What we don't fully know is where OpenAI found its training data from – it hasn't said which video libraries have been used to power Sora, though we do know it has partnerships with content databases such as Shutterstock. In some cases, you can see the similarities between the training data and the output Sora is producing.

What can you do with OpenAI Sora?

At the moment, Sora is capable of producing HD videos of up to a minute, without any sound attached, from text prompts. If you want to see some examples of what's possible, we've put together a list of 11 mind-blowing Sora shorts for you to take a look at – including fluffy Pixar-style animated characters and astronauts with knitted helmets.

"Sora can generate videos up to a minute long while maintaining visual quality and adherence to the user’s prompt," says OpenAI, but that's not all. It can also generate videos from still images, fill in missing frames in existing videos, and seamlessly stitch multiple videos together. It can create static images too, or produce endless loops from clips provided to it.

It can even produce simulations of video games such as Minecraft, again based on vast amounts of training data that teach it what a game like Minecraft should look like. We've already seen a demo where Sora is able to control a player in a Minecraft-style environment, while also accurately rendering the surrounding details.

OpenAI does acknowledge some of the limitations of Sora at the moment. The physics don't always make sense, with people disappearing or transforming or blending into other objects. Sora isn't mapping out a scene with individual actors and props, it's making an incredible number of calculations about where pixels should go from frame to frame.

In Sora videos people might move in ways that defy the laws of physics, or details – such as a bite being taken out of a cookie – might not be remembered from one frame to the next. OpenAI is aware of these issues and is working to fix them, and you can check out some of the examples on the OpenAI Sora website to see what we mean.

Despite those bugs, further down the line OpenAI is hoping that Sora could evolve to become a realistic simulator of physical and digital worlds. In the years to come, the Sora tech could be used to generate imaginary virtual worlds for us to explore, or enable us to fully explore real places that are replicated in AI.

How can you use OpenAI Sora?

At the moment, you can't get into Sora without an invite: it seems as though OpenAI is picking out individual creators and testers to help get its video-generated AI model ready for a full public release. How long this preview period is going to last, whether it's months or years, remains to be seen – but OpenAI has previously shown a willingness to move as fast as possible when it comes to its AI projects.
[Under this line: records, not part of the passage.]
/-!
# Bit-planes for the 6-vertex gadget, 0: the definitions and the kernel table (p5, gen 13)

NO IMPORTS ON PURPOSE: the kernel evaluation of `table` (all `2^24` states at once, one GMP
operation per gate on `2^24`-bit literals, ≈ 8 s) trips the kernel's memory guard in any file that
imports Mathlib or the tree; the lemma modules import this one.  The definitions are the ones of the
semantics modules (restated there with `ℕ`).
-/

namespace PercRepro

namespace Plane6

/-- The number of states. -/
def NS : Nat := 2 ^ 24

/-- The all-ones plane. -/
def ones : Nat := 2 ^ NS - 1

/-- Plane negation. -/
def notP (x : Nat) : Nat := x ^^^ ones

/-- The input plane of bit `i` at width `2^n` (doubling recursion): bit `s < 2^n` is `s.testBit i`. -/
def inP (i : Nat) : Nat → Nat
  | 0 => 0
  | n + 1 => inP i n ||| ((if i = n then 2 ^ (2 ^ n) - 1 else inP i n) <<< (2 ^ n))

/-- The input plane of bit `i` of the state. -/
def I (i : Nat) : Nat := inP i 24

/-- The class index of the pair `(u, v)`; mark–mark pairs and loops have none. -/
def cls (u v : Nat) : Option Nat :=
  match u, v with
  | 0, 3 => some 0 | 3, 0 => some 0 | 0, 4 => some 1 | 4, 0 => some 1 | 0, 5 => some 2 | 5, 0 => some 2
  | 1, 3 => some 3 | 3, 1 => some 3 | 1, 4 => some 4 | 4, 1 => some 4 | 1, 5 => some 5 | 5, 1 => some 5
  | 2, 3 => some 6 | 3, 2 => some 6 | 2, 4 => some 7 | 4, 2 => some 7 | 2, 5 => some 8 | 5, 2 => some 8
  | 3, 4 => some 9 | 4, 3 => some 9 | 3, 5 => some 10 | 5, 3 => some 10 | 4, 5 => some 11 | 5, 4 => some 11
  | _, _ => none

/-- The open bit of the pair `(u, v)` in the state `s`. -/
def oBit (s u v : Nat) : Bool := match cls u v with | some c => s.testBit c | none => false

/-- The closed bit of the pair `(u, v)` in the state `s`. -/
def cBit (s u v : Nat) : Bool := match cls u v with | some c => s.testBit (12 + c) | none => false

/-- Plane-valued rows. -/
abbrev PRows := Nat → Nat → Nat

/-- The open rows of all states. -/
def Orows : PRows := fun u v => match cls u v with | some i => I i | none => 0

/-- The closed rows of all states. -/
def Crows : PRows := fun u v => match cls u v with | some i => I (12 + i) | none => 0

/-- A vertex set as six planes. -/
structure V6 where
  v0 : Nat
  v1 : Nat
  v2 : Nat
  v3 : Nat
  v4 : Nat
  v5 : Nat

/-- The plane of vertex `w`. -/
def V6.get (S : V6) : Nat → Nat
  | 0 => S.v0 | 1 => S.v1 | 2 => S.v2 | 3 => S.v3 | 4 => S.v4 | 5 => S.v5 | _ => 0

/-- The vertex set with the plane `f w` at `w`. -/
def V6.ofFn (f : Nat → Nat) : V6 := ⟨f 0, f 1, f 2, f 3, f 4, f 5⟩

/-- Transposed `nbr`. -/
def nbrP : Nat → PRows → V6 → V6
  | 0, _, _ => V6.ofFn fun _ => 0
  | n + 1, R, S => let rest := nbrP n R S; V6.ofFn fun w => (S.get n &&& R n w) ||| rest.get w

/-- Transposed `step`. -/
def stepP (n : Nat) (R : PRows) (S : V6) : V6 :=
  let N := nbrP n R S
  V6.ofFn fun w => S.get w ||| N.get w

/-- Transposed iteration of `step`. -/
def iterP (n : Nat) (R : PRows) : Nat → V6 → V6
  | 0, S => S
  | k + 1, S => iterP n R k (stepP n R S)

/-- The singleton vertex set. -/
def unit (i : Nat) : V6 := V6.ofFn fun w => if w = i then ones else 0

/-- Transposed `reach`. -/
def reachP (n : Nat) (R : PRows) (i : Nat) : V6 := iterP n R n (unit i)

/-- Transposed `reachB`. -/
def reachBP (n : Nat) (R : PRows) (i j : Nat) : Nat := (reachP n R i).get j

/-- Transposed `closureRows`. -/
def closureRowsP (n : Nat) (O : PRows) : PRows := fun i j => reachBP n O i j

/-- Transposed `hBit`. -/
def hBitP (O C Ocl : PRows) (M : V6) (i j : Nat) : Nat :=
  if i = j then 0 else
    ((M.get i &&& M.get j &&& C i j) |||
     ((M.get i ^^^ M.get j) &&& (O i j ||| C i j)) |||
     (notP (M.get i) &&& notP (M.get j) &&& Ocl i j))

/-- Transposed `hRows`. -/
def hRowsP (n : Nat) (O C Ocl : PRows) (M : V6) : PRows :=
  fun i j => if i < n ∧ j < n then hBitP O C Ocl M i j else 0

/-- Transposed `avoid`. -/
def avoidP (n : Nat) (H : PRows) (X : V6) : PRows :=
  fun i j => if i < n ∧ j < n then notP (X.get i) &&& notP (X.get j) &&& H i j else 0

/-- Transposed `botB`. -/
def botP (n : Nat) (O : PRows) : Nat :=
  notP (reachBP n O 0 1) &&& notP (reachBP n O 0 2) &&& notP (reachBP n O 1 2)

/-- Transposed `hOf`. -/
def hOfP (n : Nat) (O C : PRows) : PRows := hRowsP n O C (closureRowsP n O) (reachP n O 2)

/-- Transposed `o1B`. -/
def o1P (n : Nat) (O C : PRows) : Nat := reachBP n (avoidP n (hOfP n O C) (reachP n O 1)) 2 0

/-- Transposed `o2B`. -/
def o2P (n : Nat) (O C : PRows) : Nat := reachBP n (avoidP n (hOfP n O C) (reachP n O 0)) 2 1

/-- Transposed `badB`. -/
def badP (n : Nat) (O C : PRows) : Nat := reachBP n (avoidP n (hOfP n O C) (V6.ofFn fun _ => 0)) 0 1

/-- `bot` of every state. -/
def bot : Nat := botP 6 Orows

/-- `o1` of every state. -/
def o1 : Nat := o1P 6 Orows Crows

/-- `o2` of every state. -/
def o2 : Nat := o2P 6 Orows Crows

/-- `BAD` of every state. -/
def BAD : Nat := badP 6 Orows Crows

/-- Adding a carry plane to a number (LSB-first list of planes). -/
def addC : List Nat → Nat → List Nat
  | [], c => [c]
  | b :: bs, c => (b ^^^ c) :: addC bs (b &&& c)

/-- Ripple-carry addition of two numbers. -/
def addP : List Nat → List Nat → Nat → List Nat
  | [], bs, c => addC bs c
  | a :: as, bs, c =>
      match bs with
      | [] => (a ^^^ c) :: addP as [] (a &&& c)
      | b :: bs' =>
          let t := a ^^^ b
          (t ^^^ c) :: addP as bs' ((a &&& b) ||| (t &&& c))

/-- The open positions `(1, 0)` of class `i`. -/
def openMask (i : Nat) : Nat := I i &&& notP (I (12 + i))

/-- The offset from the open position `(1, 0)` of class `i` to its closed position `(0, 1)`. -/
def off (i : Nat) : Nat := 2 ^ (12 + i) - 2 ^ i

/-- Level `i`: add the value at the closed position of class `i` into its open position. -/
def level (i : Nat) (x : List Nat) : List Nat :=
  addP x (x.map fun p => (p >>> off i) &&& openMask i) 0

/-- The levels `k − 1, …, 0`. -/
def levels : Nat → List Nat → List Nat
  | 0, x => x
  | i + 1, x => levels i (level i x)

/-- `l ∨ (some bit of `bs`)`. -/
def anyP : List Nat → Nat → Nat
  | [], l => l
  | b :: bs, l => anyP bs (b ||| l)

/-- `a < b` bit-sliced, with the accumulator `l` (the verdict of the lower bits). -/
def ltP : List Nat → List Nat → Nat → Nat
  | [], bs, l => anyP bs l
  | a :: as, bs, l =>
      match bs with
      | [] => ltP as [] (notP a &&& l)
      | b :: bs' => ltP as bs' ((notP a &&& b) ||| (notP (a ^^^ b) &&& l))

/-- The number encoded at the state `s` by the planes `x` (LSB first). -/
def valAt : List Nat → Nat → Nat
  | [], _ => 0
  | p :: ps, s => (p.testBit s).toNat + 2 * valAt ps s

/-- The valid positions: no class in the garbage state `(0, 1)`. -/
def valid : Nat := (List.range 12).foldl (fun acc i => acc &&& (I i ||| notP (I (12 + i)))) ones

/-- Class `i` of the state `s` is open `(1, 0)`. -/
def isOpenCls (i s : Nat) : Bool := s.testBit i && !s.testBit (12 + i)

/-- The closed position of class `i` from its open position. -/
def flip (i s : Nat) : Nat := off i + s

/-- **THE TABLE**: every cell coefficient of `(★)` on the 6-vertex gadget is nonnegative — one kernel
evaluation of the bit-sliced circuit and the twelve shift-and-add levels, compared cell by cell. -/
theorem table :
    ltP (levels 12 [bot &&& (o1 ^^^ o2), bot &&& (o1 &&& o2)]) (levels 12 [bot &&& BAD]) 0 &&& valid = 0 := by
  decide +kernel

end Plane6

end PercRepro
Based on the existing technologies that OpenAI has made public – Dall-E and ChatGPT – it seems likely that Sora will initially be available as a web app. Since its launch ChatGPT has got smarter and added new features, including custom bots, and it's likely that Sora will follow the same path when it launches in full.

Before that happens, OpenAI says it wants to put some safety guardrails in place: you're not going to be able to generate videos showing extreme violence, sexual content, hateful imagery, or celebrity likenesses. There are also plans to combat misinformation by including metadata in Sora videos that indicates they were generated by AI.